▽
/-- **THE LETTERS DICTIONARY FOR THE (3.44) BLOCK OF G′, V3** — `GpFrame₂` plus the transfer field for the sup entry (3.44) ALONE: given the (3.42) and (3.44)
blocks of the family at U and r06's per-input transfer (v′) for the family's own `G′(U′U)` (verbatim the (v′) hypothesis of `E4H2Frame₂.e4h2_transfer`), the (3.44)
block of the family holds at U′U with `(wE4 B δc Bε, wE4δ δc)`.  A hypothesis structure; nothing asserted.
[cite: Balaban1985BackgroundPropagators, (3.44) p.398, Thm 3.4 p.400, p.403 l.2–5, (3.65) p.402; Balaban1984PropagatorsII, (2.51)–(2.52) p.232, Lemma 2.1 p.234] -/
structure E4Frame₃ extends GpFrame₂ c35 geo bg Gp b κ S where
  wE4 : ℝ → ℝ → (ℝ → ℝ) → (ℝ → ℝ)
  wE4δ : ℝ → ℝ
  wE4δ_pos : ∀ δ : ℝ, 0 < δ → 0 < wE4δ δ
  /-- THE TRANSFER: r06's per-input (v′) (inputs at rate δc ≦ δ, outputs at 4δc∕5) for `G′(U′U)` ⇒ the (3.44) block at U′U, given the (3.42) ∕ (3.44) blocks at U
  at rate δ. -/
  e4_transfer : ∀ i (α₀ : ℝ) (U U' : (bg i).Cfg) (α₁ B₀ B δ δc : ℝ) (Bε : ℝ → ℝ),
    MInv ≤ (geo i).M → 0 < α₀ → (geo i).M * α₀ ≤ aInv → (bg i).Reg335 c35 α₀ U →
    0 < α₁ → α₁ ≤ aW → (bg i).Cplx337 α₁ U U' → 0 < B₀ → 0 ≤ B → 0 < δ → 0 < δc → δc ≤ δ →
    EBlock (Gp i) B₀ δ U → B9FromB6.E4Block (Gp i) Bε δ U →
    (∀ (Dl Ds : Module.End ℝ (S i × ι → ℝ)),
      HasMajorant (g := toB6 (geo i) (Rr i) (Hp i)) (fun p : S i × ι => blk i p.1) (Dl * Gop i U)
        (fun a a' => cR * B₀ * (geo i).len a * Real.exp (-(δc * (geo i).dist a a'))) →
      HasMajorant (g := toB6 (geo i) (Rr i) (Hp i)) (fun p : S i × ι => blk i p.1) (Gop i U * Ds)
        (fun a a' => cR * B₀ * (geo i).len a * Real.exp (-(δc * (geo i).dist a a'))) →
      ∀ (y' : (geo i).Site) (μ : S i × ι → ℝ) (M : ℝ),
        B6RandomWalk.BlockSupp (g := toB6 (geo i) (Rr i) (Hp i)) (fun p : S i × ι => blk i p.1) μ y' M →
      ∀ (N : ℝ), 0 ≤ N →
        (∀ (k : κ ⊕ κ) (z : S i × ι),
          |(((conj b (diffLetter (T i) (coord i U) ((((geo i).eta : ℂ))⁻¹) k)) * Gop i U * Ds) μ) z| ≤
            N * Real.exp (-(δc * (geo i).dist (blk i z.1) y'))) →
        (∀ z : S i × ι, |((Dl * Gop i U * Ds) μ) z| ≤ N * Real.exp (-(δc * (geo i).dist (blk i z.1) y'))) →
        ∀ x : S i × ι, |((Dl * Gop i ((bg i).mul U' U) * Ds) μ) x| ≤
          B * (N + M) * Real.exp (-(4 / 5 * δc * (geo i).dist (blk i x.1) y'))) →
    B9FromB6.E4Block (Gp i) (wE4 B δc Bε) (wE4δ δc) ((bg i).mul U' U)

variable {d c35 geo bg Gp b κ S}

/-- ★ **THE (3.44)-STEP OF SECT. B FOR G′(U′U), INHABITED AT THE LETTERS (V3)**: every `E4Frame₃` inhabits `StepE4Pos d c35 geo bg Gp GA Cinv Gp` (output
`(wE4 B δr Bε, wE4δ δr)`, δr = `rate δ₀`).  Proof = the (v′)-half of V2's `stepE4H2Pos_of_e4h2Frame₂`: r06's R1 `thm34_Gp_holderInput_uniform` (constants `a₁, B`
before the member), `gop_eq`, the transfer field. [cite: Balaban1985BackgroundPropagators, Thm 3.4 p.400 + (3.44) p.398 + p.403 l.2–5; Balaban1984PropagatorsII, Lemma 2.1 p.234] -/
theorem stepE4Pos_of_e4Frame₃ (F : E4Frame₃ c35 geo bg Gp b κ S)
    (GA : ∀ i, B9.KernelFamily (geo i) (bg i)) (Cinv : ∀ i, B9.SiteKernel (geo i) (bg i)) :
    StepE4Pos d c35 geo bg Gp GA Cinv Gp := by
  intro B₀ δ₀ Bβ Bε Bεβ B₁ δ₁ hB₀ hδ₀ _ _
  have hBG : 0 < F.cR * B₀ := mul_pos F.cR_pos hB₀
  have hδr : 0 < F.rate δ₀ := F.rate_pos hδ₀
  obtain ⟨a₁, ha₁, B, hB, H⟩ := thm34_Gp_holderInput_uniform b κ (F.d261 (F.rate δ₀)) (F.rate δ₀) (F.cR * B₀) F.Cq F.a₀
    F.d₀ F.M₂ (F.Λf (F.rate δ₀)) hBG F.Cq_nonneg F.a₀_nonneg F.M₂_nonneg hδr (fun α hα => F.Λf_one_le _ α hδr hα) F.hrepr
  refine ⟨F.Mthr (F.rate δ₀), min a₁ F.aW, F.aInv, (F.wE4 B (F.rate δ₀) Bε, F.wE4δ (F.rate δ₀)), F.Mthr_pos _,
    lt_min ha₁ F.aW_pos, F.aInv_pos, F.wE4δ_pos _ hδr, ?_⟩
  intro i hM0 α₀ hα₀ hMa U hU hT α₁ hα₁ ha U' hU'
  have hM : F.MInv ≤ (geo i).M := F.MInv_le_of_Mthr_le hM0
  obtain ⟨hΔG, hGΔ⟩ := F.reg_inv i α₀ U hM hα₀ hMa hU
  obtain ⟨h1, h2, h3, -⟩ := F.read342_le i α₀ U hM hα₀ hMa hU hB₀ hδ₀ (F.rate_le δ₀) hT.1.1.1
  obtain ⟨hkF, hsF, h337s, h337F, h337B, hA, hAτ⟩ := F.cplx i α₁ U U' hα₁ hU'
  obtain ⟨hinv1, hinv2, hv, -⟩ := H (F.T i) (F.coord i U) (F.blk i) (F.kQ i U) (F.sQ i U) (F.cfun i) (F.w i U)
    (F.dist_nonneg i) (F.triangle i) (F.dist_self i) (F.dist_comm i) (F.len_pos i) (F.eta_le_len i) (F.eta_pos i)
    (F.h261_of i hδr (F.rate_le_cap δ₀) hM0) (F.hST_of i hδr (F.rate_le_cap δ₀) hM0) (F.unitary i U)
    (F.stencilB i) (F.stencilF i) (F.stencil0 i) (F.w_nonneg i U) (F.card_w i U) (F.hkQ i U) (F.hsQ i U) (F.hcfun i)
    hΔG hGΔ h1 h2 h3 α₁ hα₁.le (le_trans ha (min_le_left _ _)) (F.expA i U U') (F.kF i U U') (F.sF i U U')
    hkF hsF h337s h337F h337B hA hAτ
  have hG := F.gop_eq i ((bg i).mul U' U) _ _ (F.mul_law i α₁ U U' hα₁ hU') hinv1 hinv2
  rw [← hG] at hv
  exact F.e4_transfer i α₀ U U' α₁ B₀ B δ₀ (F.rate δ₀) Bε hM hα₀ hMa hU hα₁ (le_trans ha (min_le_right _ _)) hU'
    hB₀ hB hδ₀ hδr (F.rate_le δ₀) hT.1.1.1 hT.1.2.2.1 hv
△
● Task brief
After locating the line with "U) * Ds) μ) x| ≤" above, return that line and every later line through the one with "obtain ⟨h1, h2, h3, -⟩", word for word and with nothing else.

● Completed task
        ∀ x : S i × ι, |((Dl * Gop i ((bg i).mul U' U) * Ds) μ) x| ≤
          B * (N + M) * Real.exp (-(4 / 5 * δc * (geo i).dist (blk i x.1) y'))) →
    B9FromB6.E4Block (Gp i) (wE4 B δc Bε) (wE4δ δc) ((bg i).mul U' U)

variable {d c35 geo bg Gp b κ S}

/-- ★ **THE (3.44)-STEP OF SECT. B FOR G′(U′U), INHABITED AT THE LETTERS (V3)**: every `E4Frame₃` inhabits `StepE4Pos d c35 geo bg Gp GA Cinv Gp` (output
`(wE4 B δr Bε, wE4δ δr)`, δr = `rate δ₀`).  Proof = the (v′)-half of V2's `stepE4H2Pos_of_e4h2Frame₂`: r06's R1 `thm34_Gp_holderInput_uniform` (constants `a₁, B`
before the member), `gop_eq`, the transfer field. [cite: Balaban1985BackgroundPropagators, Thm 3.4 p.400 + (3.44) p.398 + p.403 l.2–5; Balaban1984PropagatorsII, Lemma 2.1 p.234] -/
theorem stepE4Pos_of_e4Frame₃ (F : E4Frame₃ c35 geo bg Gp b κ S)
    (GA : ∀ i, B9.KernelFamily (geo i) (bg i)) (Cinv : ∀ i, B9.SiteKernel (geo i) (bg i)) :
    StepE4Pos d c35 geo bg Gp GA Cinv Gp := by
  intro B₀ δ₀ Bβ Bε Bεβ B₁ δ₁ hB₀ hδ₀ _ _
  have hBG : 0 < F.cR * B₀ := mul_pos F.cR_pos hB₀
  have hδr : 0 < F.rate δ₀ := F.rate_pos hδ₀
  obtain ⟨a₁, ha₁, B, hB, H⟩ := thm34_Gp_holderInput_uniform b κ (F.d261 (F.rate δ₀)) (F.rate δ₀) (F.cR * B₀) F.Cq F.a₀
    F.d₀ F.M₂ (F.Λf (F.rate δ₀)) hBG F.Cq_nonneg F.a₀_nonneg F.M₂_nonneg hδr (fun α hα => F.Λf_one_le _ α hδr hα) F.hrepr
  refine ⟨F.Mthr (F.rate δ₀), min a₁ F.aW, F.aInv, (F.wE4 B (F.rate δ₀) Bε, F.wE4δ (F.rate δ₀)), F.Mthr_pos _,
    lt_min ha₁ F.aW_pos, F.aInv_pos, F.wE4δ_pos _ hδr, ?_⟩
  intro i hM0 α₀ hα₀ hMa U hU hT α₁ hα₁ ha U' hU'
  have hM : F.MInv ≤ (geo i).M := F.MInv_le_of_Mthr_le hM0
  obtain ⟨hΔG, hGΔ⟩ := F.reg_inv i α₀ U hM hα₀ hMa hU
  obtain ⟨h1, h2, h3, -⟩ := F.read342_le i α₀ U hM hα₀ hMa hU hB₀ hδ₀ (F.rate_le δ₀) hT.1.1.1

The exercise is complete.